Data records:
/-- **A forced classical solution on an open time strip, continuous into `L²` at `t = 0⁺`, is a
Leray–Hopf weak solution from the datum it attains, on every `[0, T']`, `T' < T`** — the forced
twin of `isLerayHopfOn_of_classical_Ioo` (Ożański–Pooley 2018, Lemma 6.21 with Def. 6.20;
Leray 1934, §17 (3.4) and §32, p. 242: "toute solution régulière constitue a fortiori une
solution turbulente"). Let `(u, p)` be a classical solution of the Navier–Stokes system with
force `f` on `E × (0, T)` with `‖u(t)‖_{L²} ≤ L < ∞` there, `∇u ∈ L²((0,T) × E)`,
`⟪f, u⟫ ∈ L¹((0,T) × E)`, `f ∈ L¹` on the finite cylinders `(0,T) × K`, and, on the interior
slabs `(s, t) × E` (`0 < s < t < T`), `u ∈ L³` and `p u ∈ L¹`; let `v = u` on `(0, T)`,
`v(0) = u₀ ∈ L²`, and `v ∈ C([0, T); L²)`. Then `v` is a Leray–Hopf weak solution on `[0, T')`
with force `f` and datum `u₀` (`IsLerayHopfOn T' ν f u₀ v`) for every `0 < T' < T`:
* the weak formulation with the datum term is the cut-off argument
  `weakIdentity_datum_of_tested` (Robinson–Rodrigo–Sadowski 2016, §3.1) applied to the
  pressure-free identity on the open slab (`IsClassicalNSSolutionOn.weakIdentity_test_Ioo`) and
  the strong `L²` attainment of `u₀`;
* the energy inequalities are **equalities**: on interior intervals by `energyEq_Ioo_forced`,
  and from `t = 0` by letting `s → 0⁺` — `E(v(s)) → E(u₀)` by the `L²` continuity, the
  dissipation integral by monotone convergence (`tendsto_setLIntegral_Ioo_left`), the work of the
  force `∫ₛᵗ∫⟪f, u⟫ → ∫₀ᵗ∫⟪f, u⟫` by continuity of the primitive of the integrable pairing
  (`integrableOn_forcePairing_of_continuousOn`);
* weak and strong continuity from `v ∈ C([0, T); L²)`; the classical gradient is the weak
  gradient.
Nothing is assumed at `t = 0` beyond the `L²` attainment of the datum: this is the form in
which smooth-for-positive-times solutions (e.g. self-similar ones, `u = t^{-1/2}U(x/√t)` with a
force `t^{-3/2}F(x/√t)`) are recognised as Leray–Hopf solutions. [cite: OzanskiPooley2018, Lemma 6.21 with Def. 6.20] [cite: Leray1934, §17 (3.4), §32 p. 242] -/
theorem isLerayHopfOn_of_classical_Ioo_forced {ν T T' : ℝ} {L : ℝ≥0∞} (hT' : 0 < T')
    (hT'T : T' < T) {u v f : ℝ → E → E} {p : ℝ → E → ℝ} {u₀ : E → E}
    (hcl : IsClassicalNSSolutionOn (Ioo 0 T) ν f u p) (hvw : ∀ t ∈ Ioo 0 T, v t = u t)
    (hv0 : v 0 = u₀) (hu₀ : MemLp u₀ 2 volume) (hvc : ContinuousInLpOn (Ico 0 T) 2 v)
    (hLt : L ≠ ⊤) (hL : ∀ t ∈ Ioo 0 T, eLpNorm (u t) 2 volume ≤ L)
    (hgrad : ∫⁻ τ in Ioo 0 T, ∫⁻ x, ENNReal.ofReal (frobeniusNormSq (fderiv ℝ (u τ) x)) < ∞)
    (hu₃ : ∀ s t : ℝ, 0 < s → s < t → t < T →
      ∫⁻ τ in Ioo s t, ∫⁻ x, ‖u τ x‖ₑ ^ (3 : ℕ) < ∞)
    (hpu : ∀ s t : ℝ, 0 < s → s < t → t < T →
      ∫⁻ τ in Ioo s t, ∫⁻ x, ‖p τ x‖ₑ * ‖u τ x‖ₑ < ∞)
    (hfu : ∫⁻ τ in Ioo 0 T, ∫⁻ x, ‖f τ x‖ₑ * ‖u τ x‖ₑ < ∞)
    (hfK : ∀ K : Set E, IsCompact K → IntegrableOn (uncurry f) (Ioo 0 T ×ˢ K) volume) :
    IsLerayHopfOn T' ν f u₀ v := by
  have hT : 0 < T := hT'.trans hT'T
  set D : ℝ → ℝ≥0∞ := fun τ => ∫⁻ x, ENNReal.ofReal (frobeniusNormSq (fderiv ℝ (u τ) x))
    with hD_def
  have hIoo : ∀ {t : ℝ}, t ∈ Ioo 0 T' → t ∈ Ioo 0 T := fun ht => ⟨ht.1, ht.2.trans hT'T⟩
  have hfilter : 𝓝[>] (0 : ℝ) ≤ 𝓝[Ico 0 T] 0 :=
    nhdsWithin_le_of_mem (mem_of_superset (Ioo_mem_nhdsGT hT) Ioo_subset_Ico_self)
  -- the slices
  have hmem : ∀ t ∈ Ioo 0 T, MemLp (u t) 2 volume := fun t ht =>
    ⟨(hcl.contDiff_velocity ht).continuous.aestronglyMeasurable, (hL t ht).trans_lt hLt.lt_top⟩
  have hmemv : ∀ t ∈ Icc 0 T', MemLp (v t) 2 volume := by
    intro t ht
    rcases ht.1.eq_or_lt with h | h
    · rw [← h, hv0]
      exact hu₀
    · have htT : t ∈ Ioo 0 T := ⟨h, ht.2.trans_lt hT'T⟩
      rw [hvw t htT]
      exact hmem t htT
  -- interior slabs
  have hgrad' : ∀ s t : ℝ, 0 < s → s < t → t < T → ∫⁻ τ in Ioo s t, D τ < ∞ :=
    fun s t hs _ htT => (lintegral_mono_set (Ioo_subset_Ioo hs.le htT.le)).trans_lt hgrad
  have hfu' : ∀ s t : ℝ, 0 < s → s < t → t < T →
      ∫⁻ τ in Ioo s t, ∫⁻ x, ‖f τ x‖ₑ * ‖u τ x‖ₑ < ∞ :=
    fun s t hs _ htT => (lintegral_mono_set (Ioo_subset_Ioo hs.le htT.le)).trans_lt hfu
  have hEI : ∀ {s t : ℝ}, 0 < s → s < t → t < T → VectorCalculus.kineticEnergy (u t) +
      ν * (∫⁻ τ in Ioo s t, D τ).toReal =
      VectorCalculus.kineticEnergy (u s) + ∫ τ in s..t, ∫ x, ⟪f τ x, u τ x⟫ :=
    fun hs hst htT => hcl.energyEq_Ioo_forced hLt hL hgrad' hu₃ hpu hfu' hs hst htT
  -- the classical solution on the shorter open interval
  have hcl' : IsClassicalNSSolutionOn (Ioo 0 T') ν f u p :=
    hcl.mono (Ioo_subset_Ioo_right hT'T.le) isOpen_Ioo.uniqueDiffOn
  -- measurability of `v` on the slab
  have hcont : ContinuousOn (uncurry u) (Ioo 0 T' ×ˢ univ) := hcl'.smooth_velocity.continuousOn
  have hmeas : AEStronglyMeasurable (uncurry v) (volume.restrict (Ioo 0 T' ×ˢ univ)) := by
    refine (hcont.aestronglyMeasurable (measurableSet_Ioo.prod MeasurableSet.univ)).congr ?_
    filter_upwards [ae_restrict_mem (measurableSet_Ioo.prod MeasurableSet.univ)] with z hz
    change u z.1 z.2 = v z.1 z.2
    rw [hvw z.1 (hIoo (mem_prod.1 hz).1)]
  -- square integrability on the slab `(0, T') × E` (hence on the cylinders)
  have hL2loc : ∀ K : Set E, IsCompact K → ∫⁻ z in Ioo 0 T' ×ˢ K, ‖uncurry v z‖ₑ ^ 2 < ∞ := by
    intro K _
    calc ∫⁻ z in Ioo 0 T' ×ˢ K, ‖uncurry v z‖ₑ ^ 2
        ≤ ∫⁻ z in Ioo 0 T' ×ˢ univ, ‖uncurry v z‖ₑ ^ 2 :=
          lintegral_mono_set (prod_mono Subset.rfl (subset_univ _))
      _ = ∫⁻ z, ‖uncurry v z‖ₑ ^ 2
            ∂(((volume : Measure ℝ).restrict (Ioo 0 T')).prod (volume : Measure E)) := by
          rw [volume_restrict_slab_eq]
      _ ≤ ∫⁻ t in Ioo 0 T', ∫⁻ x, ‖uncurry v (t, x)‖ₑ ^ 2 := lintegral_prod_le _
      _ ≤ ∫⁻ _ in Ioo 0 T', L ^ 2 := by
          refine setLIntegral_mono' measurableSet_Ioo fun t ht => ?_
          calc ∫⁻ x, ‖uncurry v (t, x)‖ₑ ^ 2 = eEnergy (u t) := by
                simp only [uncurry_apply_pair, hvw t (hIoo ht)]
                rfl
            _ ≤ L ^ 2 := by
                rw [eEnergy_eq_eLpNorm_sq]
                gcongr
                exact hL t (hIoo ht)
      _ < ∞ := by
          rw [setLIntegral_const]
          exact ENNReal.mul_lt_top (ENNReal.pow_ne_top hLt).lt_top measure_Ioo_lt_top
  -- the divergence constraint
  have hdivae : ∀ᵐ t ∂(volume.restrict (Ioo 0 T')), IsWeaklyDivFree (v t) :=
    (ae_restrict_iff' measurableSet_Ioo).2 (Eventually.of_forall fun t ht => by
      rw [hvw t (hIoo ht)]
      exact VectorCalculus.IsDivFree.isWeaklyDivFree_holds (hcl.divFree t (hIoo ht))
        (contDiff_infty.1 (hcl.contDiff_velocity (hIoo ht)) 1))
  -- strong `L²` attainment of the datum
  have h0 : Tendsto (fun t => eLpNorm (v t - u₀) 2 volume) (𝓝[>] 0) (𝓝 0) := by
    have h1 := hvc.2 0 (left_mem_Ico.2 hT)
    rw [hv0] at h1
    exact h1.mono_left hfilter
  -- the weak formulation with the datum term
  have hweak : IsWeakNSSolutionOn T' ν f u₀ v := by
    refine ⟨hmeas, hL2loc, hdivae, fun ψ hψ hψdiv => ?_⟩
    have hUK := fun K (hK : IsCompact K) =>
      integrableOn_cylinder_of_lintegral_sq_slab hmeas hL2loc hK
    have hgood := ae_slice_aestronglyMeasurable_and_lintegral_ball_lt_top hmeas hL2loc
    have hmom : ∀ φ : ℝ → E → E, IsSpaceTimeTestOn (slab E (Ioo 0 T') isOpen_Ioo) φ →
        (∀ t, VectorCalculus.IsDivFree (φ t)) →
        ∫ t in Ioo 0 T', ∫ x, (⟪v t x, timeDeriv φ t x⟫ + ⟪v t x, convect (v t) (φ t) x⟫ +
          ν * ⟪v t x, Δ (φ t) x⟫ + ⟪f t x, φ t x⟫) = 0 := by
      intro φ hφ hφdiv
      calc ∫ t in Ioo 0 T', ∫ x, (⟪v t x, timeDeriv φ t x⟫ + ⟪v t x, convect (v t) (φ t) x⟫ +
              ν * ⟪v t x, Δ (φ t) x⟫ + ⟪f t x, φ t x⟫)
          = ∫ t in Ioo 0 T', ∫ x, (⟪u t x, timeDeriv φ t x⟫ +
              ⟪u t x, convect (u t) (φ t) x⟫ + ν * ⟪u t x, Δ (φ t) x⟫ + ⟪f t x, φ t x⟫) := by
            refine setIntegral_congr_fun measurableSet_Ioo fun t ht => ?_
            simp only [hvw t (hIoo ht)]
        _ = 0 := hcl'.weakIdentity_test_Ioo hφ hφdiv
    have h₀ : ∀ K : Set E, IsCompact K →
        Tendsto (fun t => ∫⁻ x in K, ‖v t x - u₀ x‖ₑ ^ 2) (𝓝[>] 0) (𝓝 0) := by
      intro K _
      have hsq : Tendsto (fun t => eLpNorm (v t - u₀) 2 volume ^ 2) (𝓝[>] 0) (𝓝 0) := by
        simpa using ENNReal.Tendsto.pow (n := 2) h0
      refine tendsto_of_tendsto_of_tendsto_of_le_of_le tendsto_const_nhds hsq
        (fun _ => zero_le) fun t => ?_
      calc ∫⁻ x in K, ‖v t x - u₀ x‖ₑ ^ 2 ≤ ∫⁻ x, ‖(v t - u₀) x‖ₑ ^ 2 :=
            setLIntegral_le_lintegral _ _
        _ = eLpNorm (v t - u₀) 2 volume ^ 2 := eEnergy_eq_eLpNorm_sq _
    have hfK' : ∀ K : Set E, IsCompact K → IntegrableOn (uncurry f) (Ioo 0 T' ×ˢ K) volume :=
      fun K hK => (hfK K hK).mono_set (prod_mono (Ioo_subset_Ioo_right hT'T.le) Subset.rfl)
    exact weakIdentity_datum_of_tested hT' hUK hmom hfK' hgood hu₀.1 h₀ hψ hψdiv
  -- the dissipation is finite on `(0, T')`
  have hDfin : ∫⁻ τ in Ioo 0 T', D τ < ⊤ :=
    (lintegral_mono_set (Ioo_subset_Ioo_right hT'T.le)).trans_lt hgrad
  -- the work of the force is an integrable function of time
  have hΦint : IntegrableOn (fun τ => ∫ x, ⟪f τ x, u τ x⟫) (Ioo 0 T) volume :=
    integrableOn_forcePairing_of_continuousOn (hcl.continuousOn_force isOpen_Ioo.uniqueDiffOn)
      hcl.smooth_velocity.continuousOn hfu
  -- the energy equality from `t = 0`
  have hEq0 : ∀ t ∈ Ioc 0 T', VectorCalculus.kineticEnergy (v t) +
      ν * (∫⁻ τ in Ioo 0 t, D τ).toReal =
      VectorCalculus.kineticEnergy u₀ + ∫ τ in (0 : ℝ)..t, ∫ x, ⟪f τ x, u τ x⟫ := by
    intro t ht
    have htT : t ∈ Ioo 0 T := ⟨ht.1, ht.2.trans_lt hT'T⟩
    have h1 : Tendsto (fun s => ∫⁻ τ in Ioo s t, D τ) (𝓝[>] 0) (𝓝 (∫⁻ τ in Ioo 0 t, D τ)) :=
      tendsto_setLIntegral_Ioo_left le_rfl ht.2 hDfin
    have hfin : ∫⁻ τ in Ioo 0 t, D τ ≠ ⊤ :=
      ((lintegral_mono_set (Ioo_subset_Ioo_right ht.2)).trans_lt hDfin).ne
    have h2 : Tendsto (fun s => (∫⁻ τ in Ioo s t, D τ).toReal) (𝓝[>] 0)
        (𝓝 (∫⁻ τ in Ioo 0 t, D τ).toReal) :=
      (ENNReal.tendsto_toReal hfin).comp h1
    have h3 : Tendsto (fun s => VectorCalculus.kineticEnergy (v t) +
        ν * (∫⁻ τ in Ioo s t, D τ).toReal) (𝓝[>] 0)
        (𝓝 (VectorCalculus.kineticEnergy (v t) + ν * (∫⁻ τ in Ioo 0 t, D τ).toReal)) :=
      tendsto_const_nhds.add (h2.const_mul ν)
    have h4 : Tendsto (fun s => VectorCalculus.kineticEnergy (v s)) (𝓝[>] 0)
        (𝓝 (VectorCalculus.kineticEnergy u₀)) := by
      have h5 := hvc.tendsto_kineticEnergy (left_mem_Ico.2 hT)
      rw [hv0] at h5
      exact h5.mono_left hfilter
    have h6 : Tendsto (fun s => ∫ τ in s..t, ∫ x, ⟪f τ x, u τ x⟫) (𝓝[>] 0)
        (𝓝 (∫ τ in (0 : ℝ)..t, ∫ x, ⟪f τ x, u τ x⟫)) := by
      have hint : IntegrableOn (fun τ => ∫ x, ⟪f τ x, u τ x⟫) (uIcc 0 t) volume := by
        rw [uIcc_of_le ht.1.le, integrableOn_Icc_iff_integrableOn_Ioo]
        exact hΦint.mono_set (Ioo_subset_Ioo_right htT.2.le)
      have hc := (intervalIntegral.continuousOn_primitive_interval_left hint) 0
        (by rw [uIcc_of_le ht.1.le]; exact left_mem_Icc.2 ht.1.le)
      have hle : 𝓝[>] (0 : ℝ) ≤ 𝓝[uIcc 0 t] 0 := nhdsWithin_le_of_mem (by
        rw [uIcc_of_le ht.1.le]
        exact mem_of_superset (Ioo_mem_nhdsGT ht.1) Ioo_subset_Icc_self)
      exact hc.tendsto.mono_left hle
    have h7 := h4.add h6
    have heq : (fun s => VectorCalculus.kineticEnergy (v t) + ν * (∫⁻ τ in Ioo s t, D τ).toReal)
        =ᶠ[𝓝[>] 0] fun s => VectorCalculus.kineticEnergy (v s) +
          ∫ τ in s..t, ∫ x, ⟪f τ x, u τ x⟫ := by
      filter_upwards [Ioo_mem_nhdsGT ht.1] with s hs
      rw [hvw t htT, hvw s ⟨hs.1, hs.2.trans htT.2⟩]
      exact hEI hs.1 hs.2 htT.2
    exact tendsto_nhds_unique (h3.congr' heq) h7
  -- the work of the force against `v` is that against `u`
  have hforce : ∀ a b : ℝ, 0 ≤ a → a ≤ b → b < T →
      ∫ τ in a..b, ∫ x, ⟪f τ x, v τ x⟫ = ∫ τ in a..b, ∫ x, ⟪f τ x, u τ x⟫ := by
    intro a b ha hab hbT
    refine intervalIntegral.integral_congr_ae (Eventually.of_forall fun τ hτ => ?_)
    rw [uIoc_of_le hab] at hτ
    rw [hvw τ ⟨ha.trans_lt hτ.1, hτ.2.trans_lt hbT⟩]
  have hvc' : ContinuousInLpOn (Icc 0 T') 2 v := hvc.mono (Icc_subset_Ico_right hT'T)
  refine ⟨hweak, ⟨(L ^ 2).toNNReal, ?_⟩, hmemv,
    ⟨fun t => fderiv ℝ (u t), ?_, hDfin, fun t ht => ?_, ?_⟩, fun w hw => ⟨?_, ?_⟩, h0⟩
  · -- the `L^∞_t L²_x` bound
    refine (ae_restrict_iff' measurableSet_Ioo).2 (Eventually.of_forall fun t ht => ?_)
    rw [ENNReal.coe_toNNReal (ENNReal.pow_ne_top hLt), hvw t (hIoo ht), eEnergy_eq_eLpNorm_sq]
    gcongr
    exact hL t (hIoo ht)
  · -- the classical gradient is a weak gradient
    refine (ae_restrict_iff' measurableSet_Ioo).2 (Eventually.of_forall fun t ht => ?_)
    rw [hvw t (hIoo ht)]
    exact hasWeakGradient_fderiv_of_contDiff
      (contDiff_infty.1 (hcl.contDiff_velocity (hIoo ht)) 1)
  · -- the energy (in)equality from `0`
    rcases ht.1.eq_or_lt with h | h
    · rw [← h, hv0]
      simp
    · rw [hforce 0 t le_rfl ht.1 (ht.2.trans_lt hT'T)]
      exact (hEq0 t ⟨h, ht.2⟩).le
  · -- the energy (in)equality from every `s ∈ (0, T')`
    refine (ae_restrict_iff' measurableSet_Ioo).2 (Eventually.of_forall fun s hs t ht => ?_)
    rcases ht.1.eq_or_lt with h | h
    · rw [← h]
      simp
    · rw [hforce s t hs.1.le ht.1 (ht.2.trans_lt hT'T), hvw t ⟨hs.1.trans h, ht.2.trans_lt hT'T⟩,
        hvw s (hIoo hs)]
      exact (hEI hs.1 h (ht.2.trans_lt hT'T)).le
  · -- weak continuity on `(0, T']`
    exact (hvc'.continuousOn_integral_inner hw).mono Ioc_subset_Icc_self
  · -- weak attainment of the datum
    refine tendsto_integral_inner_left_of_tendsto_eLpNorm hw ?_ hu₀ h0
    filter_upwards [Ioo_mem_nhdsGT hT'] with t ht
    exact hmemv t ⟨ht.1.le, ht.2.le⟩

#### Task requirements:
Will you return exactly the lines above from the one with "have h4 : Tendsto" down to the one with "(𝓝 (∫ τ in (0", counting both as part of the range?

#### Answer box:
    have h4 : Tendsto (fun s => VectorCalculus.kineticEnergy (v s)) (𝓝[>] 0)
        (𝓝 (VectorCalculus.kineticEnergy u₀)) := by
      have h5 := hvc.tendsto_kineticEnergy (left_mem_Ico.2 hT)
      rw [hv0] at h5
      exact h5.mono_left hfilter
    have h6 : Tendsto (fun s => ∫ τ in s..t, ∫ x, ⟪f τ x, u τ x⟫) (𝓝[>] 0)
        (𝓝 (∫ τ in (0 : ℝ)..t, ∫ x, ⟪f τ x, u τ x⟫)) := by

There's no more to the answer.